### WORK REQUEST:
In the data, extract each line that holds the string "tree".
____
/-
search for candidate a priori estimates; no regularity claim

# K82 — (R28) THE BIAXIAL AXIS PROJECTOR: director-free form of an everywhere-biaxial strain,
# the isotropic-mean and line laws, and the hand-off to THEOREM R

Node of record (verbatim, unchanged): L-λ(q) =
`Summit.NavierStokesRegularity.FunctionalMining.TopEigHeatCoercivePos q := ∃ c > 0,`
`TopEigHeatCoercive q c` — OPEN for every real `q > 1`; (F2) killing family WANTED/OPEN. This
file proves NECESSARY CONDITIONS on a smooth divergence-free field on `T³` whose strain has
the portrait `(m, m, −2m)`, `m ≠ 0`, at EVERY point — by K81 (`TopEig.NoCell.exact_witness_
biaxial`) every exact (F2) witness at real `q > 1` (`heatDissipation Φ_q v ≤ 0`, `Φ_q v > 0`)
is such a field, with `m > 0`; it constructs none, excludes none and decides no node.
THE OBJECT. With (BI) `S² + mS = 2m²·1` (K79 (R25)) at every point, the AXIS PROJECTOR
`P := (3m)⁻¹(m·1 − S)` (`axisProj`) is a smooth field of symmetric idempotents of trace one,
`S = m(1 − 3P)`, and at every point `P = u ⊗ u` for a unit bottom eigenvector, `S u = −2m u`
(`exists_axis`; § 2: `(m·1 − S)² = 3m(m·1 − S)`, and a symmetric idempotent of trace one with
a unit fixed vector `u` IS `u ⊗ u`, since `R := P − u ⊗ u` is a symmetric idempotent with
`Σ Rᵢⱼ² = tr(RᵀR) = tr R = 0`). So the field is an exact periodic biaxial symmetric gradient
`m(1 − 3 n ⊗ n)` with a smooth LINE-field director `±n` — VERBATIM the hypothesis of the no-go
seat's paper-level THEOREM R (SIEVELD §3.4b (4e); Lipschitz form (4f) R′): no such periodic
field exists. THEOREM R is NOT in the kernel (its steps (i)–(ii) are, for an ORIENTED smooth
axis: `BiaxialTwistFree`), and this file does not prove it.
LAWS, for EVERY smooth field and `m ≠ 0` (§ 1, § 3): (R28a) ISOTROPIC MEAN `∫_{T^d} P = ⅓·1`
(`integral_axisProj_apply`, from `∫ S = 0`), `∫ KᵀP K = |K|²/3` (`integral_axisQuad`); (R28b)
LINE LAW: along every straight line `t ↦ x + tK` (closed or not) the longitudinal strain
`KᵀS(x + tK)K = (d/dt) K·v(x + tK)` stays neither `≥ c` nor `≤ −c` (`c > 0`), `v` being
bounded — through `P`: `KᵀP K` takes values `> (1/3 − ε)|K|²` AND `< (1/3 + ε)|K|²` on every
line (`exists_axisQuad_gt_and_lt`); (R28c) NO KERNEL RULING: no line along which `P K ≡ 0`,
i.e. `S K ≡ m K` (`no_kernel_ruling`). READING for a biaxial field (§ 4): `KᵀP K/|K|² = cos²`
of the angle (axis, `K`), so (R28a) is its space average `1/3` in EVERY direction, (R28b) the
LINE MAGIC-ANGLE LAW (inf and sup straddle `1/3` on every line), and (R28c) = NO RULING
ORTHOGONAL TO THE AXIS = step (v) of THEOREM R in the kernel (step (iv) of the paper proof
produces such a ruling inside a flat leaf of `n^⊥`; a ruling need not be rational, whence the
every-line form — the tree has the all-points form by Fermat, `BiaxialEikonal.not_forall_
longitudinalStrain_pos`, and a zero on closed lattice lines, `exists_longitudinalStrain_eq_
zero`). (R28d) ORIENTED HAND-OFF (§ 5): if `P = n ⊗ n` for a smooth vector field `n`, then
`|n| = 1`, `S = m(1 − 3 n ⊗ n)`, and the tree's THEOREM R (i)–(ii) apply BY NAME:
`n·curl n ≡ 0`, `(div n)² ≡ tr((∇n)²)`.
HONEST PLACEMENT: linear algebra of one polynomial identity, `∫∂ = 0`, boundedness of a periodic
field along a line; the point is the director-free typing by which the kernel chain K57b → K70
→ K78 → K81 ends exactly at THEOREM R's hypothesis, plus (R28c). NOT formalised: orientation of
the axis; THEOREM R (iii)–(iv). No number of record moves. [ours; § 1–§ 2 folklore]
FILING (prove seat g33, REQUEST #113): declarations byte-identical to the no-go seat's staged `TopEigHeatBiaxialAxis.STAGING.lean` 1aac918ea13b795c; this line is the only addition.
-/
import Summits.NavierStokesRegularity.FunctionalMining.NoGo.TopEigHeatCrossingInterior
import Summits.NavierStokesRegularity.FunctionalMining.BiaxialXRay
import Summits.NavierStokesRegularity.FunctionalMining.BiaxialTwistFree
import HarnessLib

noncomputable section

open Filter Topology Set Matrix MeasureTheory

namespace Summit.NavierStokesRegularity.FunctionalMining

open Literature.Analysis Literature.Analysis.FunctionSpaces Literature.Analysis.FunctionSpaces.Torus
  Literature.Analysis.FluidPDE

namespace TopEig.BiAxis

/-! ## 1. The longitudinal strain keeps no sign bounded away from zero along a line -/

/-- A real function with `|φ| ≤ B` and derivative `≥ c > 0` everywhere does not exist. [folklore] -/
theorem false_of_abs_le_of_hasDerivAt_ge {φ L : ℝ → ℝ} {B c : ℝ} (hc : 0 < c)
    (hφ : ∀ t, HasDerivAt φ (L t) t) (hB : ∀ t, |φ t| ≤ B) (hL : ∀ t, c ≤ L t) : False := by
  have hd : ∀ t, HasDerivAt (fun s => φ s - c * s) (L t - c * 1) t :=
    fun t => (hφ t).sub ((hasDerivAt_id' t).const_mul c)
  have hmono : Monotone fun s => φ s - c * s :=
    monotone_of_deriv_nonneg (fun t => (hd t).differentiableAt) fun t => by
      rw [(hd t).deriv]; linarith [hL t]
  have hT0 : (0 : ℝ) ≤ (2 * B + 1) / c :=
    div_nonneg (by linarith [(abs_nonneg _).trans (hB 0)]) hc.le
  have h := hmono hT0
  simp only [mul_zero, sub_zero, mul_div_cancel₀ _ hc.ne'] at h
  linarith [(abs_le.mp (hB 0)).1, (abs_le.mp (hB ((2 * B + 1) / c))).2]

variable {d : Type*} [Fintype d]

/-- The components of a smooth field on the compact torus are uniformly bounded. [folklore] -/
theorem exists_bound_apply {v : UnitAddTorus d → EuclideanSpace ℝ d} (hv : Torus.IsSmooth v) :
    ∃ M : ℝ, ∀ x i, |v x i| ≤ M := by
  obtain ⟨M, hM⟩ := isCompact_univ.exists_bound_of_continuousOn hv.continuous.continuousOn
  exact ⟨M, fun x i => ((Real.norm_eq_abs _).symm.trans_le (PiLp.norm_apply_le (v x) i)).trans
    (hM x (mem_univ x))⟩

/-- `K ≠ 0` has `Σ Kᵢ² > 0`. [folklore, bookkeeping] -/
theorem sum_sq_pos {K : EuclideanSpace ℝ d} (hK : K ≠ 0) : 0 < ∑ i, K i ^ 2 := by
  obtain ⟨i, hi⟩ : ∃ i, K i ≠ 0 := by
    by_contra h0; push Not at h0; exact hK (PiLp.ext fun i => by rw [h0 i]; rfl)
  exact lt_of_lt_of_le (by positivity) (Finset.single_le_sum (fun k _ => sq_nonneg (K k))
    (Finset.mem_univ i))

variable [DecidableEq d]

/-- **LINE LAW (every smooth field, every dimension, every direction `K`, closed line or not):
along `t ↦ x + tK` the longitudinal strain `Kᵀ S(v)(x + tK) K` takes values `< c` and values
`> −c`, for every `c > 0`** — `K·v(x + tK)` is bounded with derivative `KᵀSK`. [ours] -/
theorem exists_longitudinalStrain_lt_and_gt {v : UnitAddTorus d → EuclideanSpace ℝ d}
    (hv : Torus.IsSmooth v) (x : UnitAddTorus d) (K : EuclideanSpace ℝ d) {c : ℝ} (hc : 0 < c) :
    (∃ t : ℝ, ∑ i, ∑ j, K i * K j * torusStrainMatrix v (x + Torus.proj (t • K)) i j < c) ∧
      ∃ t : ℝ, -c < ∑ i, ∑ j, K i * K j * torusStrainMatrix v (x + Torus.proj (t • K)) i j := by
  obtain ⟨M, hM⟩ := exists_bound_apply hv
  have hφ : ∀ t : ℝ, HasDerivAt (fun s : ℝ => ∑ i, K i * v (x + Torus.proj (s • K)) i)
      (∑ i, ∑ j, K i * K j * torusStrainMatrix v (x + Torus.proj (t • K)) i j) t := fun t => by
    rw [← BiaxialEikonal.sum_partialDeriv_eq_sum_strain]
    exact BiaxialEikonal.hasDerivAt_longitudinal hv x K t
  have hB : ∀ t : ℝ, |∑ i, K i * v (x + Torus.proj (t • K)) i| ≤ ∑ i, |K i| * M := fun t =>
    (Finset.abs_sum_le_sum_abs _ _).trans (Finset.sum_le_sum fun i _ => by
      rw [abs_mul]; exact mul_le_mul_of_nonneg_left (hM _ i) (abs_nonneg _))
  constructor
  · by_contra h
    push Not at h
    exact false_of_abs_le_of_hasDerivAt_ge hc hφ hB h
  · by_contra h
    push Not at h
    exact false_of_abs_le_of_hasDerivAt_ge hc (fun t => (hφ t).neg)
      (fun t => (abs_neg _).trans_le (hB t)) fun t => by linarith [h t]

/-! ## 2. Matrix algebra: the projector of the biaxial polynomial identity -/

section Algebra

variable {n : Type*} [Fintype n]

/-- An idempotent of non-zero trace has a UNIT FIXED VECTOR (a normalised column). [folklore] -/
theorem exists_unit_fixed {P : Matrix n n ℝ} (hP : P * P = P) (htr : Matrix.trace P ≠ 0) :
    ∃ u : n → ℝ, ∑ i, u i ^ 2 = 1 ∧ P *ᵥ u = u := by
  obtain ⟨i, j, hij⟩ : ∃ i j, P i j ≠ 0 := by
    by_contra h0
    push Not at h0
    exact htr (Finset.sum_eq_zero fun k _ => h0 k k)
  have hPw : P *ᵥ (fun k => P k j) = fun k => P k j := by
    ext k
    have hk := congrFun (congrFun hP k) j
    rw [Matrix.mul_apply] at hk
    simpa only [Matrix.mulVec, dotProduct] using hk
  have hpos : 0 < ∑ k, P k j ^ 2 := lt_of_lt_of_le (by positivity : 0 < P i j ^ 2)
    (Finset.single_le_sum (fun k _ => sq_nonneg (P k j)) (Finset.mem_univ i))
  refine ⟨(Real.sqrt (∑ k, P k j ^ 2))⁻¹ • fun k => P k j, ?_, by rw [Matrix.mulVec_smul, hPw]⟩
  simp only [Pi.smul_apply, smul_eq_mul, mul_pow, ← Finset.mul_sum, inv_pow, Real.sq_sqrt hpos.le]
  exact inv_mul_cancel₀ hpos.ne'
____
### REPLY:
every-line form — the tree has the all-points form by Fermat, `BiaxialEikonal.not_forall_
`|n| = 1`, `S = m(1 − 3 n ⊗ n)`, and the tree's THEOREM R (i)–(ii) apply BY NAME:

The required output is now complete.